BEGIN EXERCISE MATERIALS

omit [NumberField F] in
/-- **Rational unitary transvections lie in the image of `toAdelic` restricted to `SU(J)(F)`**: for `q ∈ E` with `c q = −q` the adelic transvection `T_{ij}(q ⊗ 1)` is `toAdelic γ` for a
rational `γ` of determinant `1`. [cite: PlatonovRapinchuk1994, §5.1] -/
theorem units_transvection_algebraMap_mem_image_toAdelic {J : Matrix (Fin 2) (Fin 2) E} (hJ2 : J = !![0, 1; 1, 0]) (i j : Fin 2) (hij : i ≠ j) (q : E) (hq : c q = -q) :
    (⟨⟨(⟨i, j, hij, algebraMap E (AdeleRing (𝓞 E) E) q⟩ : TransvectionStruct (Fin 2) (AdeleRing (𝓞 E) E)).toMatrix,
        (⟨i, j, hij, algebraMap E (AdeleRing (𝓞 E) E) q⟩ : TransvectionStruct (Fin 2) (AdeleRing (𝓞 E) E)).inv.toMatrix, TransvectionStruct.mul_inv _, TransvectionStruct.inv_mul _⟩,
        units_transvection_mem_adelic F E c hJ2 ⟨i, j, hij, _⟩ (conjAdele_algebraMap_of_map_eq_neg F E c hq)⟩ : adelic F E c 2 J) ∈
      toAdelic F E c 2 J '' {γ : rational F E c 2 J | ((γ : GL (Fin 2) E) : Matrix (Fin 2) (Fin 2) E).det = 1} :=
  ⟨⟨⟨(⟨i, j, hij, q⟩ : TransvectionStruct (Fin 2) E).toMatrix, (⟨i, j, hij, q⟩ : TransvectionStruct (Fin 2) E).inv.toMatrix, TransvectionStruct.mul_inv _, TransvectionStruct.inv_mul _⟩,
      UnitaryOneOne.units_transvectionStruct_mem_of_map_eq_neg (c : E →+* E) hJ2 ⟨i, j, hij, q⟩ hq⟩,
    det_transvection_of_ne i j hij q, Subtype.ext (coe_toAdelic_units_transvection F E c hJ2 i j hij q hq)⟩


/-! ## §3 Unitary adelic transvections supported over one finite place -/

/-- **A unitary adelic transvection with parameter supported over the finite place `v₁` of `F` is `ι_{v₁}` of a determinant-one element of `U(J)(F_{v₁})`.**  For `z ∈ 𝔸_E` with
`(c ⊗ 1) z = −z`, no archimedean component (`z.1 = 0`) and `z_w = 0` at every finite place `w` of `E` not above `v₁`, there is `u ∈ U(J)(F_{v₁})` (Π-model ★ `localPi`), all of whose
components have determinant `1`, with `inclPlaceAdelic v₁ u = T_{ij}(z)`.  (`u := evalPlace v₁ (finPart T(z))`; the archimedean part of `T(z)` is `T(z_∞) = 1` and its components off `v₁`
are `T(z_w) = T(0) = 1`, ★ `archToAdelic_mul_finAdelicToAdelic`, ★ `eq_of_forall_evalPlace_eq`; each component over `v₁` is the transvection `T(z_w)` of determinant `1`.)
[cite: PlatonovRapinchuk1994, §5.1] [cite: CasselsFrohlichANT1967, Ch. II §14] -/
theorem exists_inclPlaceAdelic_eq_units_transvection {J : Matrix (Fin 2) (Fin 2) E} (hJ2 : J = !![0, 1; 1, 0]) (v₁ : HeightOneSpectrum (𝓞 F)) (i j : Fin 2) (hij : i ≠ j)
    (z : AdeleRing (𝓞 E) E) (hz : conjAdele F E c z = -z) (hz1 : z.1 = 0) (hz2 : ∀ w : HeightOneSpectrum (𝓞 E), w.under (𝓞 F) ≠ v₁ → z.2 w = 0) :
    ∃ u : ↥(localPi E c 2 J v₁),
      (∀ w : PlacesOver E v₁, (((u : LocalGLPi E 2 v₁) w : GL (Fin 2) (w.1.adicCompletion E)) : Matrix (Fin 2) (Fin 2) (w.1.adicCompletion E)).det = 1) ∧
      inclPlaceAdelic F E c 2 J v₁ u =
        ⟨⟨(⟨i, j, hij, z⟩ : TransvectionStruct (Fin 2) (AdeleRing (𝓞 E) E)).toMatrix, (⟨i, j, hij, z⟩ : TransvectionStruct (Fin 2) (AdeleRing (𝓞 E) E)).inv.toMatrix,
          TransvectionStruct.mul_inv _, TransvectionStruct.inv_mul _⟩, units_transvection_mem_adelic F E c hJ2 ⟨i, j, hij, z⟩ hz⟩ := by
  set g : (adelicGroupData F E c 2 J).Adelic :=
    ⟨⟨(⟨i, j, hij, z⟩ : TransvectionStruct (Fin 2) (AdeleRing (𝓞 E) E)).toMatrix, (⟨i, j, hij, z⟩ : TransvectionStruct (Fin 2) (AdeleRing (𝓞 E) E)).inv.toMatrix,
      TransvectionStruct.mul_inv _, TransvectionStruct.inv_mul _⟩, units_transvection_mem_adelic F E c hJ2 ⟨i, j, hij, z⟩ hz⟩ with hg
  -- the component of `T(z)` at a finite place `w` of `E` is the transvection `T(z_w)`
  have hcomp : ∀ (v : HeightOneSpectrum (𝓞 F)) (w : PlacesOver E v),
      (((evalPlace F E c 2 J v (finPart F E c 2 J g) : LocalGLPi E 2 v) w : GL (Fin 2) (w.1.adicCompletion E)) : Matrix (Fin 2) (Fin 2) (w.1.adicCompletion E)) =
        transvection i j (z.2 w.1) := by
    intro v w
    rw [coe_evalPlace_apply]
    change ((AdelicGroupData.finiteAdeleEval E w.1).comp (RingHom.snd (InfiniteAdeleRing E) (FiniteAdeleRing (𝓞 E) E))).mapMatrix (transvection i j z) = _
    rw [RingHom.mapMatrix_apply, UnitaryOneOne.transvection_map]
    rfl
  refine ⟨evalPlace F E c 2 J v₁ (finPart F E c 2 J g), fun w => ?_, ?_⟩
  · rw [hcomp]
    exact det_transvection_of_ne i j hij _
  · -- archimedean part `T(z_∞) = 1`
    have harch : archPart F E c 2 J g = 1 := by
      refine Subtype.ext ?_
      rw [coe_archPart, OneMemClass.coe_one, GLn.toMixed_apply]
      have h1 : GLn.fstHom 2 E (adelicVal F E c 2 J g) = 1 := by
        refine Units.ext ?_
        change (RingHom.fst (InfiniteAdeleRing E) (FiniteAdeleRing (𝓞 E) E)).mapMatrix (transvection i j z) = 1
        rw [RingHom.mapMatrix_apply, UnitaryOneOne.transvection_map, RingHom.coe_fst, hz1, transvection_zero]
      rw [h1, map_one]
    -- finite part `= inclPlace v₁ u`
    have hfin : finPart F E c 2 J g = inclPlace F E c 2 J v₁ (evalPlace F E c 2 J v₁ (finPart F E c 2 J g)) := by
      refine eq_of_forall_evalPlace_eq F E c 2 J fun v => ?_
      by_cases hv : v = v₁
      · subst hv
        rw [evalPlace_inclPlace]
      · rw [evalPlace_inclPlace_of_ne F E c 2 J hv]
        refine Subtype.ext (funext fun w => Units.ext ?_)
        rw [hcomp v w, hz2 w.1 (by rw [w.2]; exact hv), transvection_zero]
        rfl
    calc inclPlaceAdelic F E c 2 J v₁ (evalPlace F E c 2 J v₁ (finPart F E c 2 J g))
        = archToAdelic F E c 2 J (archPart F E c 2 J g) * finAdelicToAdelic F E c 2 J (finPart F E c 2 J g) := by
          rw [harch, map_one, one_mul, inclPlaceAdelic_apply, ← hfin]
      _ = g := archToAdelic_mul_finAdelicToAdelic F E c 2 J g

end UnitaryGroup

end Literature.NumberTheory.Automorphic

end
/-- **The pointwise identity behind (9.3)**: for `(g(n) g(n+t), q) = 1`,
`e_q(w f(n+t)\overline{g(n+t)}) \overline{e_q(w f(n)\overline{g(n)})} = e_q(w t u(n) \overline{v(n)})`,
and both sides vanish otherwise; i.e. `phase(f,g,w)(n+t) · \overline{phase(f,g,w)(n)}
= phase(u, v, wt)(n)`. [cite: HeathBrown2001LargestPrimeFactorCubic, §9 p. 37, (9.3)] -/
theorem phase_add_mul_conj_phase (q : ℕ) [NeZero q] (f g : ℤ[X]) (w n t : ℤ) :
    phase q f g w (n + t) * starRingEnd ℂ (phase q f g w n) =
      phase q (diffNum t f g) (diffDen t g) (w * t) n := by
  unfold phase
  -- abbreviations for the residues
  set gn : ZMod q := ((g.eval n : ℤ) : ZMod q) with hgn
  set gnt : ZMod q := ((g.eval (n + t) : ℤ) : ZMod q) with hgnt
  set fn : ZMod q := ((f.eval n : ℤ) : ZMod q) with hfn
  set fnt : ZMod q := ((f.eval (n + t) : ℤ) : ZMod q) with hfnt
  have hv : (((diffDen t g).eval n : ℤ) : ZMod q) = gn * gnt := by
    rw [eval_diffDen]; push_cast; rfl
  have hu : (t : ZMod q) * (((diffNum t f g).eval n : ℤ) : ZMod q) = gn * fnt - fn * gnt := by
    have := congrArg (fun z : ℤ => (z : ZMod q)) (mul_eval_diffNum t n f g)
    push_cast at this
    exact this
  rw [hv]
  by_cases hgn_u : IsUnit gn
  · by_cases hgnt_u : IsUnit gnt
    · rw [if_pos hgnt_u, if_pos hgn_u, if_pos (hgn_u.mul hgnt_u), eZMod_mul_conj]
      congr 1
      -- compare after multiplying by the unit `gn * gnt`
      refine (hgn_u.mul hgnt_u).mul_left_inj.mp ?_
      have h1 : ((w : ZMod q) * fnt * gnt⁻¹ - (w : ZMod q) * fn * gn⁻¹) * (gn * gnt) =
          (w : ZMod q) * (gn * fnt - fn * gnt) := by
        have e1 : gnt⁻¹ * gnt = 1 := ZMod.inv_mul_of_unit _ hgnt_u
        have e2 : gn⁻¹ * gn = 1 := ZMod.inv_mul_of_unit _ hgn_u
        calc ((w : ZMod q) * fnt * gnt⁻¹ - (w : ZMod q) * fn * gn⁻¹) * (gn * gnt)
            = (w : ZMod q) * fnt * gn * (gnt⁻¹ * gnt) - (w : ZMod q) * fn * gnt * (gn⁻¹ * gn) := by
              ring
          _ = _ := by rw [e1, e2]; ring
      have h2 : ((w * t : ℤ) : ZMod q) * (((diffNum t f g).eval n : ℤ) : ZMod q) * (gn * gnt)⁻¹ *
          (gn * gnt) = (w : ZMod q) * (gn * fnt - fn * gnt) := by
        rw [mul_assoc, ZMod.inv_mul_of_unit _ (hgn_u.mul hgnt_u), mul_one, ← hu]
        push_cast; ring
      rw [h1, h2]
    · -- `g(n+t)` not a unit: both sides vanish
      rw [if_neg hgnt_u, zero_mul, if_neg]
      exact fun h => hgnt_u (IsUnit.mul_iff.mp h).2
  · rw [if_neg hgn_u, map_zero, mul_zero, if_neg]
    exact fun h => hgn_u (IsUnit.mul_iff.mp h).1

END EXERCISE MATERIALS

:: WHAT YOU WILL DO ::
Work through the records line by line, and once you reach the final line, report only how many held "change".

:: RESPONSE TO THE EXERCISE ::
2